The use of experts and their role in court proceedings vary from Member State to Member State. Rules differ, for example, regarding whether experts should be party-appointed or court-appointed, and the weight given to their findings. Dutch, English, French and German courts are willing to deal directly with economic reports prepared by experts appointed by the parties, for example, while judges in certain other jurisdictions tend to rely solely on court-appointed experts when addressing economic questions.
Member States also differ significantly in the level of partiality permissible to a party-appointed expert, and this question will clearly bear on the weight that the court places on expert evidence. For example, in English courts, party-appointed experts owe a duty to the court, while in Germany there is no express requirement towards objectivity, and so party-appointed experts are treated as potentially partisan extensions of the party in question.
Experts need not always be economics or accounting professionals. There is a growing trend in antitrust cases for industry experts to testify, lending their knowledge of the dynamics and operation of certain markets, particularly in cases concerning complex distribution chains. This serves the dual purpose of educating the court on the market in question and ensuring that economists approach the market on the basis of correct assumptions.
vii CLASS ACTIONS
On the same day that the Commission published its proposal for the draft Damages Directive (11 June 2013), it also published a Recommendation on collective redress mechanisms for breaches of citizens’ rights granted under EU law (Recommendation).45 The Recommendation followed a Green Paper on antitrust damages actions published in 200546 and a White Paper published in 2008,47 which included suggestions on competition-specific collective redress mechanisms. Due in part to concerns about the potential for US-style class actions, a consensus was not reached on this subject, and provision for collective redress was not included within the Damages Directive. Instead, the Commission issued a non-binding Recommendation (and an accompanying Communication)48 to Member States to implement collective mechanisms for violations of EU law rights by 26 July 2015 (concerning both injunctive and compensatory relief). The Recommendation applied not only in the competition sphere, but also in relation to claims for other breaches of citizens’ rights under EU law, including consumer protection, environmental protection, protection of personal data, financial services legislation and investor protection.49
On 22 May 2017, the Commission published a call for evidence to assess the implementation of the Recommendation to determine whether further measures should be considered. The call for evidence closed on 15 August 2017, and a response from the Commission is awaited. Any attempt to make the introduction of collective redress mandatory (whether in relation to competition claims or more generally) is likely to be controversial.

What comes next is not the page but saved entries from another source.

import Summits.HubbardSuperconductivity.HubbardSuperconductivity.Theorems.AnisotropyChordTransferFibre3RowCXSCells
import Summits.HubbardSuperconductivity.HubbardSuperconductivity.Theorems.AnisotropyChordTransferFibre3N1RowTB064N04143

/-!
# Route `AnisotropyChord` / H0 rotor rung, LEVEL 2 row C (KT-2b), t-BLOCK `64 ≤ L ≤ 95`: the X-sum bracket of the column `ν ∈ [4143, 4972]/10⁶`

The L-uniform bracket of the positive Parseval sum of the phase-defect moment on p2's block cell `L2.N1.tcB064N04143` (window `K = 16`, `T = 964/100000`,
the column's certified totals `θ⁴S₂ ≤ 1541679073/250000000`, `θ⁴T10 ≤ 3843670057/1000000000`): ★ `xsTB064N04143` : `RowC.xsCellCheck 64 … (530/100) = true` — for every
`L ≥ 64` and every `ν` in the column, `XSn(L, νθ²) ≤ 530/100` (`RowC.xs_cell_sound`; exact-ℚ mirror value 5.2726; at `L₀ = 128`, `K = 32` the
same column has ≈ 4.4); one kernel `decide`; shared by all row-C cells `…RowCTFB064N04143C…` of this column.
Prover seat `hubbard-h0-rotor-p1` g32 (route lead; ruling R4-b); helper for piece A = stmt-HubbardSuperconductivity-23918 of rung 19089
(`--supports`, helper class).  Nothing here proves superconductivity in the Hubbard model; one kernel-certified piece of ONE
conditional reduction (the GM₃ ∀L certificate, Level-2 row C = KT-2b on the t-blocks `48 ≤ L < 128`, route-lead ruling R1); the rotor TARGET as
originally worded stays FALSE (g15 verdict).  Mathlib + the tree only; no sorry.  Generated by p1 g32 scratch/rowcT/mkfilesT.py.
-/

set_option linter.dupNamespace false
set_option autoImplicit false

open Literature.Analysis.ValidatedNumerics

namespace Summit.HubbardSuperconductivity.HubbardSuperconductivity.Theorems.AnisotropyChord.Transfer.Fibre3.L2.KT2b

open L2.N1

/-- ★ the X-sum bracket of the block column `tcB064N04143`: `XSn ≤ 530/100` for all `L ≥ 64`, `ν ∈ [4143, 4972]/10⁶`. -/
theorem xsTB064N04143 :
    RowC.xsCellCheck tcB064N04143.L0 tcB064N04143.n1 tcB064N04143.n2 tcB064N04143.νd tcB064N04143.Tn tcB064N04143.Td 1000000 tcB064N04143.bS2.2 tcB064N04143.bT10.2 ((53 : ℚ) / 10) = true := by
  decide +kernel

end Summit.HubbardSuperconductivity.HubbardSuperconductivity.Theorems.AnisotropyChord.Transfer.Fibre3.L2.KT2b
set_option maxHeartbeats 3200000 in
/-- **First-order part of the `ℓ = 2` comparison on the full torus**: for one `TorusFRD` package with the
gap `d + 1 ≤ 2(ñ−n)` on `(ℤ/L^N)^d`, symmetric `q`, `h` with `q, q+h, q+2h` in the ball `Σ|·| ≤ T₀`
(`T₀ ≤ ½`, `K T₀ ≤ log(1+ρ)`, `ρ < θ̄`), Hölder conjugates `p, q_H` with `p(1+ρ) ≤ 1+ρ''` (`ρ'' < θ̄`),
`k + 1 ≤ N + 1`, a `k`-polymer `X` and a `T_k^{X*}`-local `C^{r₀}` functional `F` with `‖F‖_{k,X} ≤ b`:
`‖fluct C̄ F − fluct 𝒞_{1+q+h,k+1} F‖_{k:k+1,X} ≤ b·((r₀+1)·8q_H·h⁽²⁾)·κ^{|X|_k}`,
`h⁽²⁾ = (3^{d+1} L^{(N−(k+1))d})^{1/2}·(½(Σ|h|)²·K⁽²⁾)`, `K⁽²⁾ = shellRatioConst c (Cℓ 2) L d ñ`.
[cite: AdamsBuchholzKoteckyMuller2019, Lemma 8.4 / Lemma 12.6] -/
theorem tayNormLE_fluct_mid_sub_fluct_trace_of_torusFRD
    (hd : 3 ≤ d) (hMord : 1 ≤ Mord) (hMR : Mord ≤ R) (hLodd : Odd L) (hL : 2 ^ (d + 3) + 16 * R ≤ L)
    (hM : M = L ^ N)
    (hθbar : 0 < θbar) (hlam : 0 < lam) (hn : 2 * Mord ≤ n) (hn2 : 2 ≤ n) (hnñ : n ≤ ñ)
    (hgap : d + 1 ≤ 2 * (ñ - n))
    (hc : 0 < c) (hC1 : 0 ≤ Cℓ 1) (hC2 : 0 ≤ Cℓ 2)
    (hallA : ∀ A : Matrix (Fin d) (Fin d) ℝ, IsElliptic (1 / 2 : ℝ) 2 A →
        (∀ k, 1 ≤ k → k ≤ N + 1 →
          ∑ x : Fin d → ZMod M, 𝒞 A k x = 0 ∧ ∀ x, 𝒞 A k (-x) = 𝒞 A k x) ∧
        (∀ k, 1 ≤ k → k ≤ N + 1 → ∀ φ : (Fin d → ZMod M) → ℝ, ∑ x, φ x = 0 →
          0 ≤ ∑ x, ∑ y, φ x * 𝒞 A k (x - y) * φ y) ∧
        (∀ φ : (Fin d → ZMod M) → ℝ, ∑ x, φ x = 0 →
          ellOp A (conv (fun x => ∑ k ∈ Finset.Icc 1 (N + 1), 𝒞 A k x) φ) = φ) ∧
        (∀ k, 1 ≤ k → k ≤ N → Mc k ≤ 0 ∧
          ∀ x : Fin d → ZMod M, ((L : ℝ) ^ k) / 2 ≤ (supNorm x : ℝ) →
            𝒞 A k x = Mc k) ∧
        (∀ k, 1 ≤ k → k ≤ N + 1 → ∀ B : Matrix (Fin d) (Fin d) ℝ, IsUnitSymm B →
          (∃ ε : ℝ, 0 < ε ∧ ∀ x : Fin d → ZMod M,
            ContDiffOn ℝ ⊤ (fun s : ℝ => 𝒞 (A + s • B) k x) (Set.Ioo (-ε) ε)) ∧
          ∀ α : Fin d → ℕ, ∑ i, α i ≤ n → ∀ ℓ : ℕ, ∀ x : Fin d → ZMod M,
            abs (iteratedDeriv ℓ (fun s : ℝ => iterDiff α (𝒞 (A + s • B) k) x) 0)
              ≤ Cα α ℓ / (L : ℝ) ^ ((k - 1) * (d - 2 + ∑ i, α i))) ∧
        (∀ k, 1 ≤ k → k ≤ N + 1 → ∀ j : ℕ, ∀ κ : Fin d → ZMod M, κ ≠ 0 → InShell L j κ →
          (j < k →
            c / (L : ℝ) ^ (2 * (d + ñ) + 1) * (L : ℝ) ^ (2 * j)
                / (L : ℝ) ^ ((k - j) * (d - 1 + n)) ≤ (fourierCoeff (𝒞 A k) κ).re ∧
            ‖fourierCoeff (𝒞 A k) κ‖
              ≤ C * (L : ℝ) ^ (2 * (d + ñ) + 1) * (L : ℝ) ^ (2 * j)
                  / (L : ℝ) ^ ((k - j) * (d - 1 + n))) ∧
          (k ≤ j →
            c / (L : ℝ) ^ (2 * (d + ñ) + 1) * (L : ℝ) ^ (2 * k)
                ≤ (fourierCoeff (𝒞 A k) κ).re ∧
            ‖fourierCoeff (𝒞 A k) κ‖ ≤ C * (L : ℝ) ^ (2 * k)) ∧
          ∀ B : Matrix (Fin d) (Fin d) ℝ, IsUnitSymm B → ∀ ℓ : ℕ, 1 ≤ ℓ →
            (j < k →
              ‖iteratedDeriv ℓ (fun s : ℝ => fourierCoeff (𝒞 (A + s • B) k) κ) 0‖
                ≤ Cℓ ℓ * (L : ℝ) ^ (2 * (d + ñ) + 1) * (L : ℝ) ^ (2 * j)
                    / (L : ℝ) ^ ((k - j) * (d - 1 + ñ))) ∧
            (k ≤ j →
              ‖iteratedDeriv ℓ (fun s : ℝ => fourierCoeff (𝒞 (A + s • B) k) κ) 0‖
                ≤ Cℓ ℓ * (L : ℝ) ^ (2 * k))))
    (hB : AbkmWeightBounds L N Mord R n θbar lam μ δ₁ δ₀ A𝒫 (fun j => 𝒞 1 j)
      (abkmWeightData L N Mord R θbar (schedDelta δ₀ δ₁ N) fun j => 𝒞 1 j))
    {k : ℕ} (hk : k + 1 ≤ N + 1) {ρ : ℝ} (hρ0 : 0 ≤ ρ) (hρ : ρ < θbar)
    {T₀ : ℝ} (hT₀ : T₀ ≤ 1 / 2) (hKT₀ : shellRatioConst c (Cℓ 1) (L : ℝ) d ñ * T₀ ≤ Real.log (1 + ρ))
    {q y : Matrix (Fin d) (Fin d) ℝ} (hq : q.IsSymm) (hh : y.IsSymm)
    (hqT : ∑ i, ∑ j, |q i j| ≤ T₀) (hqhT : ∑ i, ∑ j, |(q + y) i j| ≤ T₀)
    (hq2hT : ∑ i, ∑ j, |(q + (2 : ℝ) • y) i j| ≤ T₀)
    {p qH ρ'' : ℝ} (hpq : p.HolderConjugate qH) (hρ''0 : 0 ≤ ρ'') (hρ'' : ρ'' < θbar)
    (hpρ : p * (1 + ρ) ≤ 1 + ρ'')
    {pT r₀ : ℕ} {h A : ℝ} {X : Finset (Fin d → ZMod M)} (hX : IsPolymer (L ^ k) X)
    {F : ((Fin d → ZMod M) → ℝ) → ℂ} {b : ℝ} (hb : 0 ≤ b) (hFd : ContDiff ℝ r₀ F)
    (hFloc : IsGaugeLocal ((abkmNormParams L N Mord R pT r₀ h θbar A (schedDelta δ₀ δ₁ N)
      fun j => 𝒞 1 j).gauge k X) F)
    (hF : TayNormLE ((abkmNormParams L N Mord R pT r₀ h θbar A (schedDelta δ₀ δ₁ N) fun j => 𝒞 1 j).gauge k X)
      r₀ ((abkmWeightData L N Mord R θbar (schedDelta δ₀ δ₁ N) fun j => 𝒞 1 j).weight k X) F b) :
    TayNormLE ((abkmNormParams L N Mord R pT r₀ h θbar A (schedDelta δ₀ δ₁ N) fun j => 𝒞 1 j).gauge k X) r₀
      ((abkmWeightData L N Mord R θbar (schedDelta δ₀ δ₁ N) fun j => 𝒞 1 j).midWeight k X)
      (fluct (fun x => 2⁻¹ * 𝒞 ((1 : Matrix (Fin d) (Fin d) ℝ) + q) (k + 1) x +
          2⁻¹ * 𝒞 ((1 : Matrix (Fin d) (Fin d) ℝ) + (q + (2 : ℝ) • y)) (k + 1) x) F -
        fluct (𝒞 ((1 : Matrix (Fin d) (Fin d) ℝ) + (q + y)) (k + 1)) F)
      (b * ((r₀ + 1) * (8 * qH *
          (Real.sqrt ((3 : ℝ) ^ (d + 1) * (L : ℝ) ^ ((N - (k + 1)) * d)) *
            (2⁻¹ * (∑ i, ∑ j, |y i j|) ^ 2 * shellRatioConst c (Cℓ 2) (L : ℝ) d ñ)))) *
        (weightIntConstRho θbar ρ'' (traceConst d Mord R lam (derivSum d n fun θ' _ => Cα θ' 0)) ^ (1 / p)) ^
          numBlocks (L ^ k) X) := by
  have h8 : 8 ≤ 2 ^ (d + 3) := by
    calc 8 = 2 ^ 3 := by norm_num
      _ ≤ 2 ^ (d + 3) := Nat.pow_le_pow_right (by norm_num) (by omega)
  have hL2 : 2 ≤ L := by omega
  have hL5 : 5 ≤ L := by omega
  have hL1 : 1 ≤ L := by omega
  have hd1 : 1 ≤ d := by omega
  have hd2 : 2 ≤ d := by omega
  have hL0 : (0 : ℝ) ≤ (L : ℝ) := Nat.cast_nonneg _
  have hL1r : (1 : ℝ) ≤ (L : ℝ) := by exact_mod_cast hL1
  have hp0 : 0 ≤ p := by linarith [hpq.lt]
  -- the three points
  have hqh : (q + y).IsSymm := hq.add hh
  have hq2h : (q + (2 : ℝ) • y).IsSymm := hq.add (hh.smul _)
  have hq2 : ∑ i, ∑ j, |q i j| ≤ 1 / 2 := hqT.trans hT₀
  have hqh2 : ∑ i, ∑ j, |(q + y) i j| ≤ 1 / 2 := hqhT.trans hT₀
  have hq2h2 : ∑ i, ∑ j, |(q + (2 : ℝ) • y) i j| ≤ 1 / 2 := hq2hT.trans hT₀
  have hell₀ : IsElliptic (1 / 2 : ℝ) 2 ((1 : Matrix (Fin d) (Fin d) ℝ) + q) :=
    isElliptic_one_add_of_entrySum_le hq hq2
  have hell₁ : IsElliptic (1 / 2 : ℝ) 2 ((1 : Matrix (Fin d) (Fin d) ℝ) + (q + y)) :=
    isElliptic_one_add_of_entrySum_le hqh hqh2
  have hell₂ : IsElliptic (1 / 2 : ℝ) 2 ((1 : Matrix (Fin d) (Fin d) ℝ) + (q + (2 : ℝ) • y)) :=
    isElliptic_one_add_of_entrySum_le hq2h hq2h2
  -- constants
  set K2 := shellRatioConst c (Cℓ 2) (L : ℝ) d ñ with hK2def
  have hK20 : 0 ≤ K2 := shellRatioConst_nonneg hc hC2 hL0 d ñ
  set T := ∑ i, ∑ j, |y i j| with hTdef
  have hT0 : 0 ≤ T := sum_nonneg fun _ _ => sum_nonneg fun _ _ => abs_nonneg _
  set E := 2⁻¹ * T ^ 2 with hEdef
  have hE0 : 0 ≤ E := by positivity
  set Kj : ℕ → ℝ := fun j => K2 / (L : ℝ) ^ ((k + 1 - j) * (ñ - n)) with hKjdef
  have hKj0 : ∀ j, 0 ≤ Kj j := fun j => by positivity
  -- kernels
  set 𝒞₀ : (Fin d → ZMod M) → ℝ := 𝒞 ((1 : Matrix (Fin d) (Fin d) ℝ) + q) (k + 1) with h𝒞₀
  set 𝒞₁ : (Fin d → ZMod M) → ℝ := 𝒞 ((1 : Matrix (Fin d) (Fin d) ℝ) + (q + y)) (k + 1) with h𝒞₁
  set 𝒞₂ : (Fin d → ZMod M) → ℝ := 𝒞 ((1 : Matrix (Fin d) (Fin d) ℝ) + (q + (2 : ℝ) • y)) (k + 1) with h𝒞₂
  set 𝒞a : (Fin d → ZMod M) → ℝ := fun x => 2⁻¹ * 𝒞₀ x + 2⁻¹ * 𝒞₂ x with h𝒞a
  have hA𝒫p : 0 ≤ weightIntConstRho θbar ρ'' (traceConst d Mord R lam (derivSum d n fun θ' _ => Cα θ' 0)) :=
    zero_le_one.trans (one_le_weightIntConstRho hθbar hρ''0 hρ''
      (traceConst_nonneg d Mord R hlam.le (derivSum_nonneg d n _)))
  -- `StepKernelBounds` for `𝒞a`, `𝒞₁` and the segment between them
  have h1ρ : (1 : ℝ) * (1 + ρ) ≤ 1 + ρ := by rw [one_mul]
  have hSa : StepKernelBounds (abkmWeightData L N Mord R θbar (schedDelta δ₀ δ₁ N) fun j => 𝒞 1 j) L k
      (weightIntConstRho θbar ρ (traceConst d Mord R lam (derivSum d n fun θ' _ => Cα θ' 0)))
      (secondDiffConst fun θ' => Cα θ' 0) 𝒞a := by
    have h1 := stepKernelBounds_const_mul_convex3_of_torusFRD hd hMord hMR hLodd hL hθbar hlam hn hn2 hnñ hc hC1
      hallA hB hk hρ0 hT₀ hKT₀ hq hqh hq2h hqT hqhT hq2hT (p := 1) zero_le_one hρ0 hρ h1ρ
      (a := 2⁻¹) (b := 0) (c₃ := 2⁻¹) (by norm_num) le_rfl (by norm_num) (by norm_num)
    have e : (fun x => (1 : ℝ) * (2⁻¹ * 𝒞 ((1 : Matrix (Fin d) (Fin d) ℝ) + q) (k + 1) x +
        0 * 𝒞 ((1 : Matrix (Fin d) (Fin d) ℝ) + (q + y)) (k + 1) x +
        2⁻¹ * 𝒞 ((1 : Matrix (Fin d) (Fin d) ℝ) + (q + (2 : ℝ) • y)) (k + 1) x)) = 𝒞a := by
      funext x; simp only [h𝒞a, h𝒞₀, h𝒞₂]; ring
    rw [e, one_mul] at h1
    exact h1
  have hSb : StepKernelBounds (abkmWeightData L N Mord R θbar (schedDelta δ₀ δ₁ N) fun j => 𝒞 1 j) L k
      (weightIntConstRho θbar ρ (traceConst d Mord R lam (derivSum d n fun θ' _ => Cα θ' 0)))
      (secondDiffConst fun θ' => Cα θ' 0) 𝒞₁ :=
    stepKernelBounds_one_add_of_torusFRD hd hMord hMR hLodd hL hθbar hlam hn hn2 hnñ hc hC1 hallA hB hk
      hρ0 hρ hT₀ hKT₀ hqh hqhT
  have hSp : ∀ t ∈ Set.Icc (0 : ℝ) 1,
      StepKernelBounds (abkmWeightData L N Mord R θbar (schedDelta δ₀ δ₁ N) fun j => 𝒞 1 j) L k
        (weightIntConstRho θbar ρ'' (traceConst d Mord R lam (derivSum d n fun θ' _ => Cα θ' 0)))
        (p * secondDiffConst fun θ' => Cα θ' 0)
        (fun x => p * (𝒞₁ x + t * (𝒞a x - 𝒞₁ x))) := by
    intro t ht
    have h1 := stepKernelBounds_const_mul_convex3_of_torusFRD hd hMord hMR hLodd hL hθbar hlam hn hn2 hnñ hc hC1
      hallA hB hk hρ0 hT₀ hKT₀ hq hqh hq2h hqT hqhT hq2hT hp0 hρ''0 hρ'' hpρ
      (a := t / 2) (b := 1 - t) (c₃ := t / 2) (by linarith [ht.1]) (by linarith [ht.2]) (by linarith [ht.1])
      (by ring)
    have e : (fun x => p * (t / 2 * 𝒞 ((1 : Matrix (Fin d) (Fin d) ℝ) + q) (k + 1) x +
        (1 - t) * 𝒞 ((1 : Matrix (Fin d) (Fin d) ℝ) + (q + y)) (k + 1) x +
        t / 2 * 𝒞 ((1 : Matrix (Fin d) (Fin d) ℝ) + (q + (2 : ℝ) • y)) (k + 1) x)) =
        fun x => p * (𝒞₁ x + t * (𝒞a x - 𝒞₁ x)) := by
      funext x; simp only [h𝒞a, h𝒞₀, h𝒞₁, h𝒞₂]; ring
    rw [e] at h1
    exact h1
  -- evenness, zero sums, positivity
  have ho₀ := (hallA _ hell₀).1 (k + 1) (by omega) hk
  have ho₁ := (hallA _ hell₁).1 (k + 1) (by omega) hk
  have ho₂ := (hallA _ hell₂).1 (k + 1) (by omega) hk
  have hea : ∀ x, 𝒞a (-x) = 𝒞a x := fun x => by simp only [h𝒞a, h𝒞₀, h𝒞₂, ho₀.2 x, ho₂.2 x]
  have heb : ∀ x, 𝒞₁ (-x) = 𝒞₁ x := ho₁.2
  have h0a : ∑ x, 𝒞a x = 0 := by
    simp only [h𝒞a, h𝒞₀, h𝒞₂, Finset.sum_add_distrib, ← Finset.mul_sum, ho₀.1, ho₂.1, mul_zero, add_zero]
  have h0b : ∑ x, 𝒞₁ x = 0 := ho₁.1
  have hpos₀ : ∀ κ : Fin d → ZMod M, κ ≠ 0 → 0 < (fourierCoeff 𝒞₀ κ).re := fun κ hκ =>
    re_fourierCoeff_pos_of_torusFRD (hallA _ hell₀).2.2.2.2.2 hc hL2 (by omega) hk hκ
  have hpos₁ : ∀ κ : Fin d → ZMod M, κ ≠ 0 → 0 < (fourierCoeff 𝒞₁ κ).re := fun κ hκ =>
    re_fourierCoeff_pos_of_torusFRD (hallA _ hell₁).2.2.2.2.2 hc hL2 (by omega) hk hκ
  have hpos₂ : ∀ κ : Fin d → ZMod M, κ ≠ 0 → 0 < (fourierCoeff 𝒞₂ κ).re := fun κ hκ =>
    re_fourierCoeff_pos_of_torusFRD (hallA _ hell₂).2.2.2.2.2 hc hL2 (by omega) hk hκ
  have heA : ∀ κ, (fourierCoeff 𝒞a κ).re = 2⁻¹ * (fourierCoeff 𝒞₀ κ).re + 2⁻¹ * (fourierCoeff 𝒞₂ κ).re :=
    fun κ => by rw [h𝒞a, re_fourierCoeff_half_add]
  have hposa : ∀ κ : Fin d → ZMod M, κ ≠ 0 → 0 < (fourierCoeff 𝒞a κ).re := fun κ hκ => by
    rw [heA]
    exact add_pos (mul_pos (by norm_num) (hpos₀ κ hκ)) (mul_pos (by norm_num) (hpos₂ κ hκ))
  -- the mode-wise relative bound `ρ⁽²⁾_j = ½ K⁽²⁾_j T²`
  classical
  set ρm : (Fin d → ZMod M) → ℝ := fun κ =>
    if hκ : κ = 0 then 0 else 2⁻¹ * (Kj (Classical.choose (exists_inShell hL2 hκ)) * T ^ 2) with hρmdef
  have hρm_nonneg : ∀ κ, 0 ≤ ρm κ := by
    intro κ
    simp only [hρmdef]
    split_ifs
    · exact le_rfl
    · exact mul_nonneg (by norm_num) (mul_nonneg (hKj0 _) (sq_nonneg _))
  have hρm0 : ρm 0 = 0 := by simp only [hρmdef, dif_pos]
  have hshell : ∀ (κ : Fin d → ZMod M) (hκ : κ ≠ 0),
      |(fourierCoeff 𝒞a κ).re - (fourierCoeff 𝒞₁ κ).re| ≤ ρm κ * (fourierCoeff 𝒞a κ).re ∧
        |(fourierCoeff 𝒞a κ).re - (fourierCoeff 𝒞₁ κ).re| ≤ ρm κ * (fourierCoeff 𝒞₁ κ).re := by
    intro κ hκ
    have hj := Classical.choose_spec (exists_inShell hL2 hκ)
    set j := Classical.choose (exists_inShell hL2 hκ) with hjdef
    have hcmp := fun (p' : Matrix (Fin d) (Fin d) ℝ) (hp' : p' = q ∨ p' = q + y ∨ p' = q + (2 : ℝ) • y) =>
      norm_fourierCoeff_one_add_line_secondDiff_le_shell_of_torusFRD (fun A hA => (hallA A hA).2.2.2.2.1)
        (fun A hA => (hallA A hA).2.2.2.2.2) hc hC2 hL1 hnñ hq hh hq2 hq2h2 (k := k + 1) (by omega) hk hκ hj hp'
    have hρκ : ρm κ = 2⁻¹ * (Kj j * T ^ 2) := by simp only [hρmdef, dif_neg hκ, hjdef]
    set Δ : ℂ := fourierCoeff 𝒞₂ κ - 2 * fourierCoeff 𝒞₁ κ + fourierCoeff 𝒞₀ κ with hΔ
    have hdiff : (fourierCoeff 𝒞a κ).re - (fourierCoeff 𝒞₁ κ).re = 2⁻¹ * Δ.re := by
      rw [heA, hΔ]
      simp only [Complex.add_re, Complex.sub_re, Complex.mul_re, Complex.re_ofNat, Complex.im_ofNat, zero_mul,
        sub_zero]
      ring
    have hΔle : ∀ (p' : Matrix (Fin d) (Fin d) ℝ), (p' = q ∨ p' = q + y ∨ p' = q + (2 : ℝ) • y) →
        |(fourierCoeff 𝒞a κ).re - (fourierCoeff 𝒞₁ κ).re| ≤
          2⁻¹ * (Kj j * T ^ 2) * (fourierCoeff (𝒞 ((1 : Matrix (Fin d) (Fin d) ℝ) + p') (k + 1)) κ).re := by
      intro p' hp'
      rw [hdiff, abs_mul, abs_of_pos (by norm_num : (0 : ℝ) < 2⁻¹), mul_assoc]
      refine mul_le_mul_of_nonneg_left ((Complex.abs_re_le_norm Δ).trans ?_) (by norm_num)
      have h1 := hcmp p' hp'
      rw [hKjdef]
      exact h1
    have h₀ : |(fourierCoeff 𝒞a κ).re - (fourierCoeff 𝒞₁ κ).re| ≤
        2⁻¹ * (Kj j * T ^ 2) * (fourierCoeff 𝒞₀ κ).re := hΔle q (Or.inl rfl)
    have h₁ : |(fourierCoeff 𝒞a κ).re - (fourierCoeff 𝒞₁ κ).re| ≤
        2⁻¹ * (Kj j * T ^ 2) * (fourierCoeff 𝒞₁ κ).re := hΔle (q + y) (Or.inr (Or.inl rfl))
    have h₂ : |(fourierCoeff 𝒞a κ).re - (fourierCoeff 𝒞₁ κ).re| ≤
        2⁻¹ * (Kj j * T ^ 2) * (fourierCoeff 𝒞₂ κ).re := hΔle (q + (2 : ℝ) • y) (Or.inr (Or.inr rfl))
    rw [hρκ]
    refine ⟨?_, h₁⟩
    calc |(fourierCoeff 𝒞a κ).re - (fourierCoeff 𝒞₁ κ).re|
        ≤ 2⁻¹ * (2⁻¹ * (Kj j * T ^ 2) * (fourierCoeff 𝒞₀ κ).re) +
            2⁻¹ * (2⁻¹ * (Kj j * T ^ 2) * (fourierCoeff 𝒞₂ κ).re) := by linarith
      _ = 2⁻¹ * (Kj j * T ^ 2) * (fourierCoeff 𝒞a κ).re := by rw [heA]; ring
  have hcmpa : ∀ κ : Fin d → ZMod M,
      |(fourierCoeff 𝒞a κ).re - (fourierCoeff 𝒞₁ κ).re| ≤ ρm κ * (fourierCoeff 𝒞a κ).re := by
    intro κ
    by_cases hκ : κ = 0
    · rw [hκ, re_fourierCoeff_zero_of_sum_eq_zero h0a, re_fourierCoeff_zero_of_sum_eq_zero h0b,
        sub_self, abs_zero, mul_zero]
    · exact (hshell κ hκ).1
  have hcmpb : ∀ κ : Fin d → ZMod M,
      |(fourierCoeff 𝒞a κ).re - (fourierCoeff 𝒞₁ κ).re| ≤ ρm κ * (fourierCoeff 𝒞₁ κ).re := by
    intro κ
    by_cases hκ : κ = 0
    · rw [hκ, re_fourierCoeff_zero_of_sum_eq_zero h0a, re_fourierCoeff_zero_of_sum_eq_zero h0b,
        sub_self, abs_zero, mul_zero]
    · exact (hshell κ hκ).2
  -- the Hilbert–Schmidt sum over shells
  have hρm_shell : ∀ κ : Fin d → ZMod M, κ ≠ 0 →
      ∃ j, InShell L j κ ∧ |ρm κ| ≤ E * (K2 / (L : ℝ) ^ ((k + 1 - j) * (ñ - n))) := by
    intro κ hκ
    refine ⟨Classical.choose (exists_inShell hL2 hκ), Classical.choose_spec (exists_inShell hL2 hκ), ?_⟩
    set j := Classical.choose (exists_inShell hL2 hκ) with hjdef
    rw [abs_of_nonneg (hρm_nonneg κ)]
    have hρκ : ρm κ = 2⁻¹ * (Kj j * T ^ 2) := by simp only [hρmdef, dif_neg hκ, hjdef]
    rw [hρκ, hEdef, hKjdef]
    exact le_of_eq (by ring)
  have hsum := sum_sq_le_of_shellRatio (d := d) hL5 hM (k := k + 1) hd1 hgap (E := E) (K := K2) hρm0 hρm_shell
  set hS := Real.sqrt ((3 : ℝ) ^ (d + 1) * (L : ℝ) ^ ((N - (k + 1)) * d)) * (E * K2) with hhSdef
  have hhS0 : 0 ≤ hS := by positivity
  have hsum' : ∑ κ, ρm κ ^ 2 ≤ hS ^ 2 := by
    rw [hhSdef, mul_pow, Real.sq_sqrt (by positivity)]
    calc ∑ κ, ρm κ ^ 2 ≤ (3 : ℝ) ^ (d + 1) * (E * K2) ^ 2 * (L : ℝ) ^ ((N - (k + 1)) * d) := hsum
      _ = (3 : ℝ) ^ (d + 1) * (L : ℝ) ^ ((N - (k + 1)) * d) * (E * K2) ^ 2 := by ring
  -- the dimension-free Lemma 8.4
  have hmain := tayNormLE_fluct_sub_fluct_of_sum_sq_pow_abkm hB hSa hSb hpq hSp hA𝒫p hea heb h0a h0b
    hposa hpos₁ hρm_nonneg hcmpa hcmpb hhS0 hsum' hX hb hFd hFloc hF (pT := pT) (h := h) (A := A)
  convert hmain using 2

The key principles for collective redress systems outlined in the Recommendation included that collective redress should be on the basis of the express consent of the relevant claimants (i.e., the opt-in model), and any exceptions to this principle (such as opt-out proceedings) should be ‘duly justified by reasons of sound administration and justice’;50 and there should be safeguards for minimising the risk of excessive litigation.
Some Member States already have some form of collective redress in their national systems. For example, in October 2015 the UK implemented a collective proceedings regime in its specialist Competition Appeal Tribunal (CAT), which diverges from the Recommendation in that it only applies to claims for breach of competition law and allows for both opt-in and opt-out collective proceedings.51 Other examples include France and Belgium, which have recently adopted collective proceedings regimes that extend beyond the competition law sphere. While the Netherlands has a longstanding collective action regime, this only allows representative organisations to seek declaratory or injunctive relief. In November 2016, the Dutch government presented a draft bill proposing to extend the collective action regime to allow claims for monetary damages on an opt-in basis, and it remains to be seen whether the bill will pass in this form.
viii CALCULATING DAMAGES
With a view to assisting in relation to the complicated issue of quantification, the Commission has published a Communication on quantifying harm in antitrust damages actions,52 together with a more detailed Practical Guide,53 to provide national courts and parties to damages actions with an overview of the main economic methods and empirical insights available. The Practical Guide covers various techniques for estimating prices in a counterfactual non-infringement scenario, including observation of comparator data, interpolation and regression analysis.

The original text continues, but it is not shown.